Savory Stir-Fried Sweet Potatoes ♥

Savory Stir-Fried Sweet Potatoes
Today's sweet potato recipe: An easy weeknight supper vegetable, grated sweet potatoes cooked with a touch of heat and a splash of soy sauce. Low carb and full of flavor. For Weight Watchers, the sweet potatoes add up to just one point! Not just vegan, "Vegan Done Real".

Well hello, fall, so glad you're back.

The acorns may not yet thwack onto the roof but food-wise, I'm ready to put aside the spare bites of summer tomato and sweet corn and even this year's much-beloved okra. I'm ready to gird my table for the hibernation that is winter.

And isn't this the wonder of seasonal eating, loving each and every bite of the season's best, then moving onto the next season, ready to love each and every morsel in its own time? When I was a girl, I listened to Judy Collins sing "Turn, Turn, Turn: To Everything There Is a Season" until the 45rpm wore thin. As I listen now on YouTube, I realize how much the words guide my soul, food and otherwise.

And if this recipe for savory sweet potatoes -- published just yesterday! in the New York Times -- is any indication of repasts to come, hello fall, indeed. Chances are, all the ingredients are on hand, if not, no special trips to Trader Joe's or some specialty place are needed. Yet at least for me, this was an entirely new take on sweet potatoes, dark and toasty, sporting a little heat from a chili, something that will definitely cure sweet potatoes of the anathema of marshmallow sweetness.

I cooked the sweet potatoes an hour or so before supper, then reheated to serve with short ribs, some wonderful couscous (recipe to come, I promise!) and Me & Joe Went Hunting table conversation with two lifetime hunters. All were memorable but especially, yes, fall's first sweet potatoes.

"It was fantastic!! ... Best part - my husband ate it ALL and said it was definitely something we needed to make again!! SO good!!" ~ Cher
"TWO THUMBS UP!!" ~ Molly


Hands-on time: 15 minutes
Time to table: 35 minutes
Serves 6

4 green onions, trimmed and cut into one-inch pieces
2 cloves garlic (see TIPS)
1" piece of fresh ginger, peeled (see TIPS)
1 small fresh hot chili (I used a Thai chili), stem, seeds and membrane removed

1-1/2 pounds sweet potatoes (see TIPS), peeled

1-1/2 tablespoons peanut oil
Salt & pepper to taste
1 tablespoon soy sauce

Green onion tops, cut into rings, for garnish (oops, mine were wilted so I used fresh parsley)
Sesame seeds, for garnish
More soy sauce for the table? (see TIPS)

FOOD PROCESSOR In a food processor with the blade attachment, chop the green onions, garlic, ginger and chili until finely chopped. (No food processor? Just chop finely.) Remove from the food processor.

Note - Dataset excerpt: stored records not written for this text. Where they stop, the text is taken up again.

import Mathlib
import Summits.NavierStokesRegularity.NavierStokesRegularity.Theorems.TaoLadderRungTwoFlatAheadTail
import Summits.NavierStokesRegularity.NavierStokesRegularity.Theorems.TaoLadderRungTwoFlatBootstrap
import Summits.NavierStokesRegularity.NavierStokesRegularity.Theorems.TaoLadderRungTwoFlatCoMovingEnergyCalculus
import Summits.NavierStokesRegularity.NavierStokesRegularity.Theorems.TaoLadderRungTwoFlatGaugeGronwallOn
import HarnessLib

/-!
# AHEAD-TAIL-62, analytic half: the TAIL-ENERGY INDUCTION proving the per-cut step `HopTube.AheadCutStepTarget`
  (theory-1 g48 numT62 62.13, the ONE analytic statement behind the tail input (T1) of the core contract and behind the
  AHEAD zone one shell up; helper for the K_A♭ parent item stmt-NavierStokesRegularity-22987 `FlatGapCertificatesV2`,
  route TaoLadderRungTwoFlat; cell harvest/h2-tao-ladder, p1 g24; LADDER §62)

`HopTube.AheadCutStepTarget P Bcl 𝕊 ε₀ i₀ α X₀ w r c₀ ζ u⋆ ε n j V G` (…AheadTail, a design `Prop`): a boundary bond bound
`|S₁(j,·)| ≤ V` on `[0, c₀]`, the initial tail energy `Σ_{m>j} Σᵢ S₀(i,m)² ≤ G²` (all finite partial sums) and the
closing inequality `(4/3)·c₀·clock_j·V·(V + 2εG) < G` give the cut envelope `|Sᵢ(m,t)| ≤ 2G` (`m > j`, `t ∈ [0, c₀]`)
for every premise flow of hop `n`. This module PROVES it for the graded mirror table on `S♭` (`𝕊 = shiftSetFlat`,
`α = mirrorTable ε ε`, `0 ≤ ε`, `0 < ε₀`, `0 ≤ c₀`, `0 ≤ V`), following theory-1's route with FINITE partial tails:

* `QuadPolar.hasDerivWithinAt_Icc_of_pseudoFlowOnShift_exact` — an exact flow solves the lattice with derivatives
  WITHIN `[0, τ]` at every point of `[0, τ]`;
* `fluxT_far_small` — the far flux `T_{j+L}` is uniformly small on `[0, τ]` for `L` large (format a-priori decay (4.5):
  `|T_k| ≤ (1+ε)M³(1+ε₀)^{−15k/2}`);
* `partialTail_hasDerivWithinAt` — the partial tail energy `E_L(s) = Σ_{j<m≤j+L} ½Σᵢ Sᵢ(m,s)²` has derivative
  `T_j − T_{j+L}` (telescoped `MirrorPulse.site_energy_flux`);
* `aheadCutStep` — the bootstrap (`Bootstrap.Icc_induction` on `2E_L`): a-priori `2E_L ≤ 4G²` on `[0, s]` gives
  `|a_{j+1}| ≤ 2G`, `|T_j| ≤ clock_j·V·2G·(V + 2εG)`, hence `2E_L(s) ≤ G² + 4c₀·clock_j·V·G(V + 2εG) + 2c₀η_L < 4G²`
  with the far-flux slack `η_L` chosen inside the strict closing margin; so `|Sᵢ(m,t)| ≤ √(2E_L(t)) ≤ 2G`.

HONEST FRAMING: an a-priori estimate for MODEL-lattice certificate flows (Tao 2016 §4 vocabulary on `S♭`, graded mirror
table, `m = 2`); the boundary bond bound, the initial tail size and the closing inequality are HYPOTHESES (their sizes are
desk floats in theory-1's AHEAD-TAIL-62, unsealed); nothing certified; no item closed; nothing about the Navier–Stokes
equations.
-/

noncomputable section

-- the sub-problem namespace repeats the summit name by design (D-0017)
set_option linter.dupNamespace false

GRATE If using a food processor, cut the sweet potatoes into pieces that will fit into the chute. Attach the grating blade, then grate the sweet potatoes. (No food processor? Leave the sweet potatoes whole, then use a hand grater.)

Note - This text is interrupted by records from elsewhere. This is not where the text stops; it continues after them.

import Mathlib.Analysis.FunctionalSpaces.SobolevInequality
import Mathlib.MeasureTheory.Measure.Lebesgue.EqHaar
import Mathlib.Analysis.SpecialFunctions.Integrability.Basic
import Mathlib.Analysis.Calculus.ContDiff.Bounds
import Mathlib.Analysis.Calculus.BumpFunction.FiniteDimension
import HarnessLib

/-!
# The Sobolev imbedding `W^{2,2}(ℝ³) → C_B(ℝ³)` with its sup-norm bound (Adams)

Trunk: Sobolev (`Literature/Analysis/FunctionSpaces`). Proved results (no named facts): the
case `m = p = 2`, `n = 3`, `j = 0`, `Ω = ℝⁿ` of the Sobolev imbedding theorem, Part I Case C
(`mp > n`: `W^{j+m,p}(Ω) → C_B^j(Ω)`), R. A. Adams, *Sobolev Spaces* (1975), Thm. 5.4 (p. 97 of
the text; = Adams–Fournier, 2nd ed. (2003), Thm. 4.12 Part I Case A), for `C²` functions and
with the imbedding constant explicit as a finite `ℝ≥0∞` number: on a real normed space `E` of
dimension `3` with a Haar measure `μ`,
`‖g(x)‖ ≤ K (‖g‖_{L²} + ‖Dg‖_{L²} + ‖D²g‖_{L²})` for every `C²` map `g : E → F` and every `x`
(`exists_enorm_le_sobolev_two_two_dim_three`). This is the form consumed by the fluid files
(`Literature.Analysis.FluidPDE.linfty_bound_of_hasBoundedSobolevNormsOn` in `FluidPDE/TaoLocalisation`): a velocity
field with `C²` slices whose `L²` Sobolev norms up to order two are bounded uniformly in time is
bounded uniformly in space-time.

## The printed proof and this file

Adams proves Case C in Lemma 5.15 (pp. 97–98): if `p ≤ n < mp`, pick `j` with
`jp ≤ n < (j+1)p` and `r = np/(n - jp)`; then `|φ(x)| ≤ K₁ ‖φ‖_{1,r,C_x}` (the case `m = 1`,
`r > n`, Morrey's estimate: integrate `φ` radially over a cone with vertex `x` and use Hölder,
`∫ |x-y|^{-(n-1)r'} dy < ∞`) and `‖φ‖_{1,r} ≤ K ‖φ‖_{m,p}` (Lemma 5.14, resting on the
Gagliardo–Nirenberg–Sobolev inequality Lemma 5.10). Here `m = p = 2`, `n = 3`, `j = 1`,
`r = 6`. The file follows this chain:

* `morrey_pointwise` — the `m = 1` step in any dimension `n < p`, in the segment/averaging
  form used in the proof of Lemma 5.17 (p. 99): `h(0) = h(z) - ∫₀¹ Dh(tz) z dt`, average over
  `z ∈ B₁`, substitute `w = tz` (Jacobian `t⁻ⁿ`, `Measure.map_addHaar_smul`), Hölder on `B_t`,
  `∫₀¹ t^{-n/p} dt < ∞`; result `μ(B₁)‖h(0)‖ ≤ ∫_{B₁}‖h‖ + K ‖Dh‖_{L^p}`, `K < ∞`.
* the GNS step `‖Dh‖_{L⁶} ≤ K ‖D(Dh)‖_{L²}` for compactly supported `C²` maps in dimension `3`
  is Mathlib's `MeasureTheory.eLpNorm_le_eLpNorm_fderiv_of_eq` (`p = 2`, `p' = 6`,
  `1/6 = 1/2 - 1/3`) applied to `u = fderiv ℝ h`;
  `enorm_le_of_hasCompactSupport_dim_three` assembles the compactly supported case.
* `exists_enorm_le_sobolev_two_two_dim_three` removes the support hypothesis by translation and
  a fixed smooth cutoff (`ContDiffBump`, Leibniz bound `norm_iteratedFDeriv_smul_le`), which
  is where the full `W^{2,2}` norm (orders `0, 1, 2`) enters, as in `‖φ‖_{2,2}`.

No density/a.e.-representative argument is needed since only `C²` functions are treated (Adams'
(25), the heart of Lemma 5.15, is exactly the smooth case).

## Mathlib search

Mathlib (this pin) has the GNS inequality (`Mathlib/Analysis/FunctionalSpaces/SobolevInequality`)
and Bessel-potential Sobolev classes with the qualitative `MemSobolev.fourier_memL1`
(`Mathlib/Analysis/Distribution/Sobolev`), but no Morrey inequality and no imbedding into
bounded/continuous functions with a norm bound (`lean search 'Morrey'`: none). Nothing is
defined here; all constants are existentially quantified finite `ℝ≥0∞` numbers.

## References

* R. A. Adams, *Sobolev Spaces*, Pure and Applied Mathematics 65, Academic Press (1975):
  Thm. 5.4 (the Sobolev imbedding theorem) Part I Case C; Lemmas 5.10, 5.14, 5.15, 5.17
  (pp. 95–99). [held: `book:adams2003-sobolev-spaces-2nd-ed` is this first-edition text]
* R. A. Adams, J. J. F. Fournier, *Sobolev Spaces*, 2nd ed., Academic Press (2003), Thm. 4.12
  Part I Case A.
-/

noncomputable section

open MeasureTheory Metric Set Filter Topology Module
open scoped ENNReal NNReal ContDiff

namespace Literature.Analysis.FunctionSpaces

variable {E : Type*} [NormedAddCommGroup E] [NormedSpace ℝ E]
variable {F : Type*} [NormedAddCommGroup F] [NormedSpace ℝ F]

STIR-FRY Heat a large skillet on medium high, add the oil and heat until shimmery. When hot, add the grated onion-garlic-ginger-chili mixture, stir to coat with fat and cook for about 30 seconds. Add the sweet potatoes and stir to coat with fat. Cook, stirring occasionally and adding water if the sweet potatoes begin to stick, until they are fully cooked, about 25 minutes.

SEASON, GARNISH & SERVE Season with salt and pepper and stir in the soy sauce. To serve immediately, transfer to a serving dish, garnish with green onion and sesame seeds. Otherwise, turn off the heat, let rest until ready to serve, gently rewarm, transfer to a serving dish, garnish and serve.

ALANNA's TIPS & KITCHEN NOTES - Such a simple recipe, so many tips!
GARLIC & ONION Two of my most-used pantry items for weeknight cooking are jars of garlic and jars of ginger from a nearby Asian market, picture here. Fresh garlic and ginger? Of course but tonight I went the easy route.
GARNET SWEET POTATOES Look for red-skinned Garnet sweet potatoes. They are harder to find than brown-skinned sweet potatoes, also more perishable and thus more expensive -- but they have excellent flavor and are less prone to a mealy texture. That said, tonight I used regular brown-skinned sweet potatoes.
MORE SOY SAUCE? The inspiring recipe suggested that more soy sauce might be used on the final dish at the table, we found no need for it.
MODIFICATIONS 1) I cooked all the green onion-garlic-ginger-chili mixture, where the original recipe saved half the green onion for garnishing the cooked dish. 2) I used only 1-1/2 tablespoons oil (plus water to prevent sticking) versus the 3 tablespoons specified.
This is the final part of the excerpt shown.